几个小时后,我回到妈妈的房间,坐在她的床脚。离开家你难过吗?我问。

她以比我预期的更乐观的语气回答。是我该走的时候了。我只希望我在新地方喜欢它。

妈妈起来。她感觉好多了。她拉着我的手。她说,一定要打包好嘉年华。亲爱的,谢谢你为我所做的一切。

这么多年,我担心妈妈一个人住在家里;现在,一想到她的生活范围越来越窄,我就感到苦恼。很难接受她的情况不是暂时的或情境性的——她无法独立管理自己的健康和财务,无法监督房屋维修或开车是永久性的。我还没有完全接受这样一个事实,即她可能无法来纽约拜访我,在那里我们喜欢一起去购物,或者在艺术画廊或博物馆中漫步。这些天她更难旅行。

喝茶时,我和妈妈拿出一包关于她的辅助生活社区的文献,看看它繁忙的活动日程。该设施提供瑜伽、时事讨论、读书俱乐部和每天两次的电影放映。我一直害怕我母亲的举动,担心她失去独立性。但我也认识到,通过在辅助生活社区满足她的个人需求,无需担心去杂货店购物、做饭或跟上院子里的工作,她将有机会探索新的兴趣;她的生活不会像我担心的那样变窄,而是会扩大。

我一直为我的母亲感到难过,但说实话,她并没有迷失在怀旧的迷雾中。 一世 是那个无法停止沉思过去的人。
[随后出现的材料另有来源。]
import Summits.MatrixMultiplication.MatrixMultiplication.Theorems.FarEdgeDescentAnchorIndependence
import Summits.MatrixMultiplication.MatrixMultiplication.Theorems.FarEdgeDescentAnchorValue
import Summits.MatrixMultiplication.MatrixMultiplication.Theorems.FarEdgeDescentTameProfile
import HarnessLib

/-!
# Route `FarEdgeDescent` — ANCHOR INDEPENDENCE II: the upward law placed — NEC, tame-regime theorem,
# not a shape law, insufficient next to the special leaf, and EXACTLY the quotient aside / crux
(lens-2 «special vs generic», gen 43, Kernel XVIII; support module for the crux `AnchoredLogConvexity`
stmt-MatrixMultiplication-28900; sequel of `FarEdgeDescentAnchorIndependence`; def-free; cut of record UNCHANGED)

`e(x) := ω(1,x,1) − (x+1)`, `L(a) : ∀ m > a, e(m)² ≤ e(a)·e(2m−a)` (inline), `L(1) = AnchoredLogConvexity`,
`AnchoredUpward : ∀ a ≤ b, L(a) ⟹ L(b)` (memo U12 / N17).

* §3 FOR THE TRUE EXPONENTS (pure logic over tree theorems): `RealLogConvexity ⟺ ∀ a ≥ 1, L(a)
  ⟺ AnchoredLogConvexity ∧ AnchoredUpward(far anchors)` (`realLogConvexity_iff_allAnchors`,
  `realLogConvexity_iff_crux_and_upward`) — the upward law IS the quotient aside 28902 / crux 28900; it is
  NECESSARY, `ω = 2 ⟹ (L(a) ⟹ L(b))` for all real `a ≤ b` (`anchoredUpward_of_mm`); and it is a THEOREM OF THE
  TAME REGIME, `TameProfile ⟹ AnchoredUpward` (`anchoredUpward_of_tameProfile`: tame ⟹ special leaf ⟹ onset dial).
* §4 READINGS over the two worlds of `FarEdgeDescentAnchorIndependence`.  (XVIII-a) `cruxShape_without_asideShape`:
  a lawful world with `AnchoredLogConvexity`-shape and WITHOUT `RealLogConvexity`-shape — the first world of the
  lineage separating the crux from its aside (in the harmonic, exponential and summable worlds both hold; in the
  kink worlds both fail): modulo the shape laws the aside is STRICTLY stronger, by exactly the upward law.
  (XVIII-b) `anchoredFamily_incomparable`: for all `1 ≤ a < b` NEITHER `L(a) ⟹ L(b)` NOR `L(b) ⟹ L(a)` is a
  shape law — the far members of the family are pairwise incomparable; `truthSet_hole`: `1 ∈ T`, `2 ∉ T`,
  `[5/2,∞) ⊆ T` in one lawful world.  (XVIII-c) `anchoredUpward_insufficient`: special-leaf shape ∧ upward law ∧
  `W(1,1,1) > 2` — the upward law cannot replace the crux next to `FiniteSaturation`.

STATUS OF U12 (dichotomy reading): NEC · a theorem of the special / tame regime, generically false among the
shape laws (its failure needs curvature: a chord glued into a strictly convex excess) · WEAKER than the aside
and insufficient next to the special leaf · `crux ∧ U12 = aside`.  Its content for the true profile is therefore
tensor-side, like the crux itself (IDEA-NEEDED).  Nothing here proves `ω = 2`; the cut of record is untouched.
[cite: LottiRomani1983, §2 (p. 174)] [cite: HuangPan1998, §2 eq. (2.5)–(2.8)] [cite: Coppersmith1997, §1]
-/

set_option linter.dupNamespace false

noncomputable section

namespace Summit.MatrixMultiplication.MatrixMultiplication.Theorems.FarEdgeDescentAnchorUpward

open Literature.Computability.AlgebraicComplexity Set
open Summit.MatrixMultiplication.MatrixMultiplication.Theses.FarEdgeDescent
open Summit.MatrixMultiplication.MatrixMultiplication.Theorems.FarEdgeDescentAnchorLaw
open Summit.MatrixMultiplication.MatrixMultiplication.Theorems.FarEdgeDescentAnchorValue
open Summit.MatrixMultiplication.MatrixMultiplication.Theorems.FarEdgeDescentTameProfile
open Summit.MatrixMultiplication.MatrixMultiplication.Theorems.FarEdgeDescentAnchorIndependence

/-! ## §3 The upward law for the true exponents: the quotient aside / crux, and its necessity -/

/-- `RealLogConvexity` (aside 28902) is exactly the conjunction of ALL far-anchored laws `L(a)`, `a ≥ 1`
(`→`: tree `anchoredLaw_of_realLogConvexity`; `←`: anchor `k − h`, centre `k`). -/
theorem realLogConvexity_iff_allAnchors :
    RealLogConvexity ↔ ∀ a : ℝ, 1 ≤ a → ∀ m : ℝ, a < m →
      (omegaRect ℂ 1 m 1 - (m + 1)) ^ 2 ≤
        (omegaRect ℂ 1 a 1 - (a + 1)) * (omegaRect ℂ 1 (2 * m - a) 1 - (2 * m - a + 1)) := by
  refine ⟨fun h a ha => anchoredLaw_of_realLogConvexity ha h, fun h k l hl hkl => ?_⟩
  have h' := h (k - l) hkl k (by linarith)
  rw [show 2 * k - (k - l) = k + l by ring] at h'
  exact h'

/-- **`RealLogConvexity ⟺ AnchoredLogConvexity ∧ AnchoredUpward`** (upward law on the far anchors `1 ≤ a ≤ b`):
the member-free upward law is PRECISELY the quotient of the aside 28902 by the crux 28900. -/
theorem realLogConvexity_iff_crux_and_upward :
    RealLogConvexity ↔
      (AnchoredLogConvexity ∧ ∀ a b : ℝ, 1 ≤ a → a ≤ b →
        (∀ m : ℝ, a < m → (omegaRect ℂ 1 m 1 - (m + 1)) ^ 2 ≤
          (omegaRect ℂ 1 a 1 - (a + 1)) * (omegaRect ℂ 1 (2 * m - a) 1 - (2 * m - a + 1))) →
        ∀ m : ℝ, b < m → (omegaRect ℂ 1 m 1 - (m + 1)) ^ 2 ≤
          (omegaRect ℂ 1 b 1 - (b + 1)) * (omegaRect ℂ 1 (2 * m - b) 1 - (2 * m - b + 1))) := by
  rw [realLogConvexity_iff_allAnchors]
  constructor
  · intro h
    exact ⟨anchoredLaw_one_iff.1 (h 1 le_rfl), fun a b ha hab _ => h b (ha.trans hab)⟩
  · rintro ⟨h1, hup⟩ a ha
    exact hup 1 a le_rfl ha (anchoredLaw_one_iff.2 h1)

/-- **NECESSITY of the upward law**: under the summit `L(a) ⟹ L(b)` for ALL real anchors `a ≤ b` (for `b ≥ 1`
the conclusion holds by `anchoredLaw_of_mm`; for `b < 1` the hypothesis is refuted by `not_anchoredLaw_of_mm`). -/
theorem anchoredUpward_of_mm (hS : _root_.MatrixMultiplication) {a b : ℝ} (hab : a ≤ b)
    (hL : ∀ m : ℝ, a < m → (omegaRect ℂ 1 m 1 - (m + 1)) ^ 2 ≤
        (omegaRect ℂ 1 a 1 - (a + 1)) * (omegaRect ℂ 1 (2 * m - a) 1 - (2 * m - a + 1))) :
    ∀ m : ℝ, b < m → (omegaRect ℂ 1 m 1 - (m + 1)) ^ 2 ≤
        (omegaRect ℂ 1 b 1 - (b + 1)) * (omegaRect ℂ 1 (2 * m - b) 1 - (2 * m - b + 1)) := by
  rcases le_or_gt 1 b with hb | hb
  · exact anchoredLaw_of_mm hb hS
  · exact absurd hL (not_anchoredLaw_of_mm (lt_of_le_of_lt hab hb) hS)

/-- **The upward law in the TAME (polytope) regime of the true profile**: `TameProfile ⟹ (L(a) ⟹ L(b))` for
all real `a ≤ b` — a tame far profile has a last kink (`finiteSaturation_of_tameProfile`), and next to the
special leaf the family is the onset dial (`anchoredLaw_mono_of_finiteSaturation`).  With `bentWorld` (a
NON-tame lawful pencil violating the upward law at any prescribed pair of far anchors) this is the lens reading
of U12: the upward law is a theorem of the special / tame regime and fails in the generic / curved one. -/
theorem anchoredUpward_of_tameProfile (hT : TameProfile) {a b : ℝ} (hab : a ≤ b)
    (hL : ∀ m : ℝ, a < m → (omegaRect ℂ 1 m 1 - (m + 1)) ^ 2 ≤
        (omegaRect ℂ 1 a 1 - (a + 1)) * (omegaRect ℂ 1 (2 * m - a) 1 - (2 * m - a + 1))) :
    ∀ m : ℝ, b < m → (omegaRect ℂ 1 m 1 - (m + 1)) ^ 2 ≤
        (omegaRect ℂ 1 b 1 - (b + 1)) * (omegaRect ℂ 1 (2 * m - b) 1 - (2 * m - b + 1)) :=
  anchoredLaw_mono_of_finiteSaturation (finiteSaturation_of_tameProfile hT) hab hL

/-! ## §4 Readings -/

/-- **KERNEL XVIII-a — the crux does not carry its aside among the shape laws.**  A 3D-lawful `W` with
`AnchoredLogConvexity`-shape, WITHOUT `RealLogConvexity`-shape, without any saturated length, and
`W(1,1,1) = 9/4` (the secant-bent harmonic world at `a = 1`, `b = 2`, chord over `[2, 5/2]`). -/
theorem cruxShape_without_asideShape :
    ∃ W : ℝ → ℝ → ℝ → ℝ,
      ((∀ x y z : ℝ, W x y z = W y x z ∧ W x y z = W x z y) ∧
        (∀ ν : ℝ, 0 < ν → ∀ x y z : ℝ, 0 < x → 0 < y → 0 < z →
          W (ν * x) (ν * y) (ν * z) = ν * W x y z) ∧
        (∀ x y z x' y' z' : ℝ, 0 < x → 0 < y → 0 < z → 0 < x' → 0 < y' → 0 < z' →
          W (x + x') (y + y') (z + z') ≤ W x y z + W x' y' z') ∧
        (∀ x y y' z : ℝ, 0 < x → 0 < y → y ≤ y' → 0 < z → W x y z ≤ W x y' z) ∧
        (∀ x y z : ℝ, 0 < x → 0 < y → 0 < z →
          max (x + z) (max (x + y) (y + z)) ≤ W x y z ∧ W x y z ≤ x + y + z)) ∧
      (∀ m : ℝ, 1 < m → (W 1 m 1 - (m + 1)) ^ 2 ≤ (W 1 1 1 - 2) * (W 1 (2 * m - 1) 1 - 2 * m)) ∧
      (¬ ∀ k h : ℝ, 0 < h → 1 ≤ k - h →
        (W 1 k 1 - (k + 1)) ^ 2 ≤ (W 1 (k - h) 1 - (k - h + 1)) * (W 1 (k + h) 1 - (k + h + 1))) ∧
      (¬ ∃ K : ℕ, 2 ≤ K ∧ W 1 K 1 = K + 1) ∧
      W 1 1 1 = 9 / 4 := by
  obtain ⟨W, hlaws, -, hone, hstrict, hL1, hnot2, -⟩ := bentWorld (a := 1) (b := 2) le_rfl (by norm_num)
  refine ⟨W, hlaws, ?_, ?_, ?_, hone⟩
  · intro m hm
    have h := hL1 m hm
    rw [show ((1 : ℝ) + 1) = 2 by norm_num, show (2 * m - 1 + 1 : ℝ) = 2 * m by ring] at h
    exact h
  · intro hR
    apply hnot2
    intro m hm
    have h := hR m (m - 2) (by linarith) (by linarith)
    rw [show m - (m - 2) = 2 by ring, show m + (m - 2) = 2 * m - 2 by ring] at h
    exact h
  · rintro ⟨K, hK, hsat⟩
    have hK1 : (1 : ℝ) ≤ K := by exact_mod_cast (by omega : 1 ≤ K)
    have := hstrict K hK1
    linarith

/-- **KERNEL XVIII-b — the far members of the anchored family are pairwise INCOMPARABLE modulo the shape
laws.**  For all `1 ≤ a < b`: a lawful world with `L(a) ∧ ¬L(b)` (value `9/4`) and a lawful world with
`L(b) ∧ ¬L(a)` (value `> 2`).  Neither `AnchoredUpward` nor its converse is a shape law. -/
theorem anchoredFamily_incomparable {a b : ℝ} (ha : 1 ≤ a) (hab : a < b) :
    (∃ W : ℝ → ℝ → ℝ → ℝ,
      ((∀ x y z : ℝ, W x y z = W y x z ∧ W x y z = W x z y) ∧
        (∀ ν : ℝ, 0 < ν → ∀ x y z : ℝ, 0 < x → 0 < y → 0 < z →
          W (ν * x) (ν * y) (ν * z) = ν * W x y z) ∧
        (∀ x y z x' y' z' : ℝ, 0 < x → 0 < y → 0 < z → 0 < x' → 0 < y' → 0 < z' →
          W (x + x') (y + y') (z + z') ≤ W x y z + W x' y' z') ∧
        (∀ x y y' z : ℝ, 0 < x → 0 < y → y ≤ y' → 0 < z → W x y z ≤ W x y' z) ∧
        (∀ x y z : ℝ, 0 < x → 0 < y → 0 < z →
          max (x + z) (max (x + y) (y + z)) ≤ W x y z ∧ W x y z ≤ x + y + z)) ∧
      (∀ m : ℝ, a < m →
        (W 1 m 1 - (m + 1)) ^ 2 ≤ (W 1 a 1 - (a + 1)) * (W 1 (2 * m - a) 1 - (2 * m - a + 1))) ∧
      (¬ ∀ m : ℝ, b < m →
        (W 1 m 1 - (m + 1)) ^ 2 ≤ (W 1 b 1 - (b + 1)) * (W 1 (2 * m - b) 1 - (2 * m - b + 1))) ∧
      W 1 1 1 = 9 / 4) ∧
    (∃ W : ℝ → ℝ → ℝ → ℝ,
      ((∀ x y z : ℝ, W x y z = W y x z ∧ W x y z = W x z y) ∧
        (∀ ν : ℝ, 0 < ν → ∀ x y z : ℝ, 0 < x → 0 < y → 0 < z →
          W (ν * x) (ν * y) (ν * z) = ν * W x y z) ∧
        (∀ x y z x' y' z' : ℝ, 0 < x → 0 < y → 0 < z → 0 < x' → 0 < y' → 0 < z' →
          W (x + x') (y + y') (z + z') ≤ W x y z + W x' y' z') ∧
        (∀ x y y' z : ℝ, 0 < x → 0 < y → y ≤ y' → 0 < z → W x y z ≤ W x y' z) ∧
        (∀ x y z : ℝ, 0 < x → 0 < y → 0 < z →
          max (x + z) (max (x + y) (y + z)) ≤ W x y z ∧ W x y z ≤ x + y + z)) ∧
      (∀ m : ℝ, b < m →
        (W 1 m 1 - (m + 1)) ^ 2 ≤ (W 1 b 1 - (b + 1)) * (W 1 (2 * m - b) 1 - (2 * m - b + 1))) ∧
      (¬ ∀ m : ℝ, a < m →
        (W 1 m 1 - (m + 1)) ^ 2 ≤ (W 1 a 1 - (a + 1)) * (W 1 (2 * m - a) 1 - (2 * m - a + 1))) ∧
      2 < W 1 1 1) := by
  refine ⟨?_, ?_⟩
  · obtain ⟨W, hlaws, -, hone, -, hLa, hnLb, -⟩ := bentWorld ha hab
    exact ⟨W, hlaws, hLa, hnLb, hone⟩
  · obtain ⟨W, hlaws, -, hup, hdown, hone⟩ := kinkWorld (lt_of_le_of_lt ha hab)
    refine ⟨W, hlaws, hup b le_rfl, hdown a ha hab, ?_⟩
    rw [hone]
    have : 0 < (b - 1) / (b + 2) := div_pos (by linarith) (by linarith)
    linarith

/-- **The truth set can have a HOLE.**  A lawful world in which `L(1)` holds, `L(2)` fails and `L(a')` holds
for every `a' ≥ 5/2`: the truth set of the anchored family on the far anchors is neither an up-set nor an
interval (secant-bent harmonic world, chord over `[2, 5/2]`). -/
theorem truthSet_hole :
    ∃ W : ℝ → ℝ → ℝ → ℝ,
      ((∀ x y z : ℝ, W x y z = W y x z ∧ W x y z = W x z y) ∧
        (∀ ν : ℝ, 0 < ν → ∀ x y z : ℝ, 0 < x → 0 < y → 0 < z →
          W (ν * x) (ν * y) (ν * z) = ν * W x y z) ∧
        (∀ x y z x' y' z' : ℝ, 0 < x → 0 < y → 0 < z → 0 < x' → 0 < y' → 0 < z' →
          W (x + x') (y + y') (z + z') ≤ W x y z + W x' y' z') ∧
        (∀ x y y' z : ℝ, 0 < x → 0 < y → y ≤ y' → 0 < z → W x y z ≤ W x y' z) ∧
        (∀ x y z : ℝ, 0 < x → 0 < y → 0 < z →
          max (x + z) (max (x + y) (y + z)) ≤ W x y z ∧ W x y z ≤ x + y + z)) ∧
      (∀ m : ℝ, 1 < m →
        (W 1 m 1 - (m + 1)) ^ 2 ≤ (W 1 1 1 - (1 + 1)) * (W 1 (2 * m - 1) 1 - (2 * m - 1 + 1))) ∧
      (¬ ∀ m : ℝ, 2 < m →
        (W 1 m 1 - (m + 1)) ^ 2 ≤ (W 1 2 1 - (2 + 1)) * (W 1 (2 * m - 2) 1 - (2 * m - 2 + 1))) ∧
      (∀ a' : ℝ, 5 / 2 ≤ a' → ∀ m : ℝ, a' < m →
        (W 1 m 1 - (m + 1)) ^ 2 ≤ (W 1 a' 1 - (a' + 1)) * (W 1 (2 * m - a') 1 - (2 * m - a' + 1))) ∧
      W 1 1 1 = 9 / 4 := by
  obtain ⟨W, hlaws, -, hone, -, hL1, hnot2, htail⟩ := bentWorld (a := 1) (b := 2) le_rfl (by norm_num)
  refine ⟨W, hlaws, hL1, hnot2, fun a' ha' => htail a' (by norm_num; linarith), hone⟩

/-- **KERNEL XVIII-c — the upward law cannot replace the crux next to the special leaf.**  For every `b > 1`
a lawful world with `FiniteSaturation`-shape, the upward law on ALL far anchors (`1 ≤ a ≤ a'`), and
`W(1,1,1) > 2` (the kink world: truth set `[b,∞)`). -/
theorem anchoredUpward_insufficient {b : ℝ} (hb : 1 < b) :
    ∃ W : ℝ → ℝ → ℝ → ℝ,
      ((∀ x y z : ℝ, W x y z = W y x z ∧ W x y z = W x z y) ∧
        (∀ ν : ℝ, 0 < ν → ∀ x y z : ℝ, 0 < x → 0 < y → 0 < z →
          W (ν * x) (ν * y) (ν * z) = ν * W x y z) ∧
        (∀ x y z x' y' z' : ℝ, 0 < x → 0 < y → 0 < z → 0 < x' → 0 < y' → 0 < z' →
          W (x + x') (y + y') (z + z') ≤ W x y z + W x' y' z') ∧
        (∀ x y y' z : ℝ, 0 < x → 0 < y → y ≤ y' → 0 < z → W x y z ≤ W x y' z) ∧
        (∀ x y z : ℝ, 0 < x → 0 < y → 0 < z →
          max (x + z) (max (x + y) (y + z)) ≤ W x y z ∧ W x y z ≤ x + y + z)) ∧
      (∃ K : ℕ, 2 ≤ K ∧ W 1 K 1 = K + 1) ∧
      (∀ a a' : ℝ, 1 ≤ a → a ≤ a' →
        (∀ m : ℝ, a < m →
          (W 1 m 1 - (m + 1)) ^ 2 ≤ (W 1 a 1 - (a + 1)) * (W 1 (2 * m - a) 1 - (2 * m - a + 1))) →
        ∀ m : ℝ, a' < m →
          (W 1 m 1 - (m + 1)) ^ 2 ≤ (W 1 a' 1 - (a' + 1)) * (W 1 (2 * m - a') 1 - (2 * m - a' + 1))) ∧
      2 < W 1 1 1 := by
  obtain ⟨W, hlaws, hfin, hup, hdown, hone⟩ := kinkWorld hb
  refine ⟨W, hlaws, hfin, fun a a' ha haa' hLa => ?_, ?_⟩
  · rcases le_or_gt b a with hba | hab
    · exact hup a' (hba.trans haa')
    · exact absurd hLa (hdown a ha hab)
  · rw [hone]
    have : 0 < (b - 1) / (b + 2) := div_pos (by linarith) (by linarith)
    linarith

end Summit.MatrixMultiplication.MatrixMultiplication.Theorems.FarEdgeDescentAnchorUpward

end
收拾屋子,代表我童年的结束。从现在开始,回来访问将需要住在酒店,而不是在我母亲精心照顾的这个舒适的殖民地 - 那个唤起我与这个词相关的回忆的地方 .但她需要继续前进——我需要让她继续前进。

我暂时吻别了她,答应我一到机场就给她的医生打电话。

在我启动汽车之前,我最后看了一眼房子。我回想起夏天和我的姐妹们和邻居们在前草坪上玩红灯绿灯,冬天堆雪人。我记得我冲进前门,因为下雪而寒冷——在一个像今天这样的大风天——我妈妈在厨房里为我们制作了一杯浓郁而柔软的热巧克力。

房子会留下来,但无论我走到哪里,我都会带着童年的温暖回忆。无论我母亲去哪里,他们都会在那里。

我下车开始开车。这次我不回头。

吉尔·比亚洛斯基 (Jill Bialosky) 是三部诗集的作者——包括最近的, 入侵者 (, 亚马逊网站 )——还有两本小说, 雪下的房子 (, 亚马逊网站 ) 和 生活室 (, 亚马逊网站 )。她的回忆录, 自杀史:我姐姐未完成的生活 (, 亚马逊网站 ),将于本月平装发行。她与丈夫和儿子住在纽约市。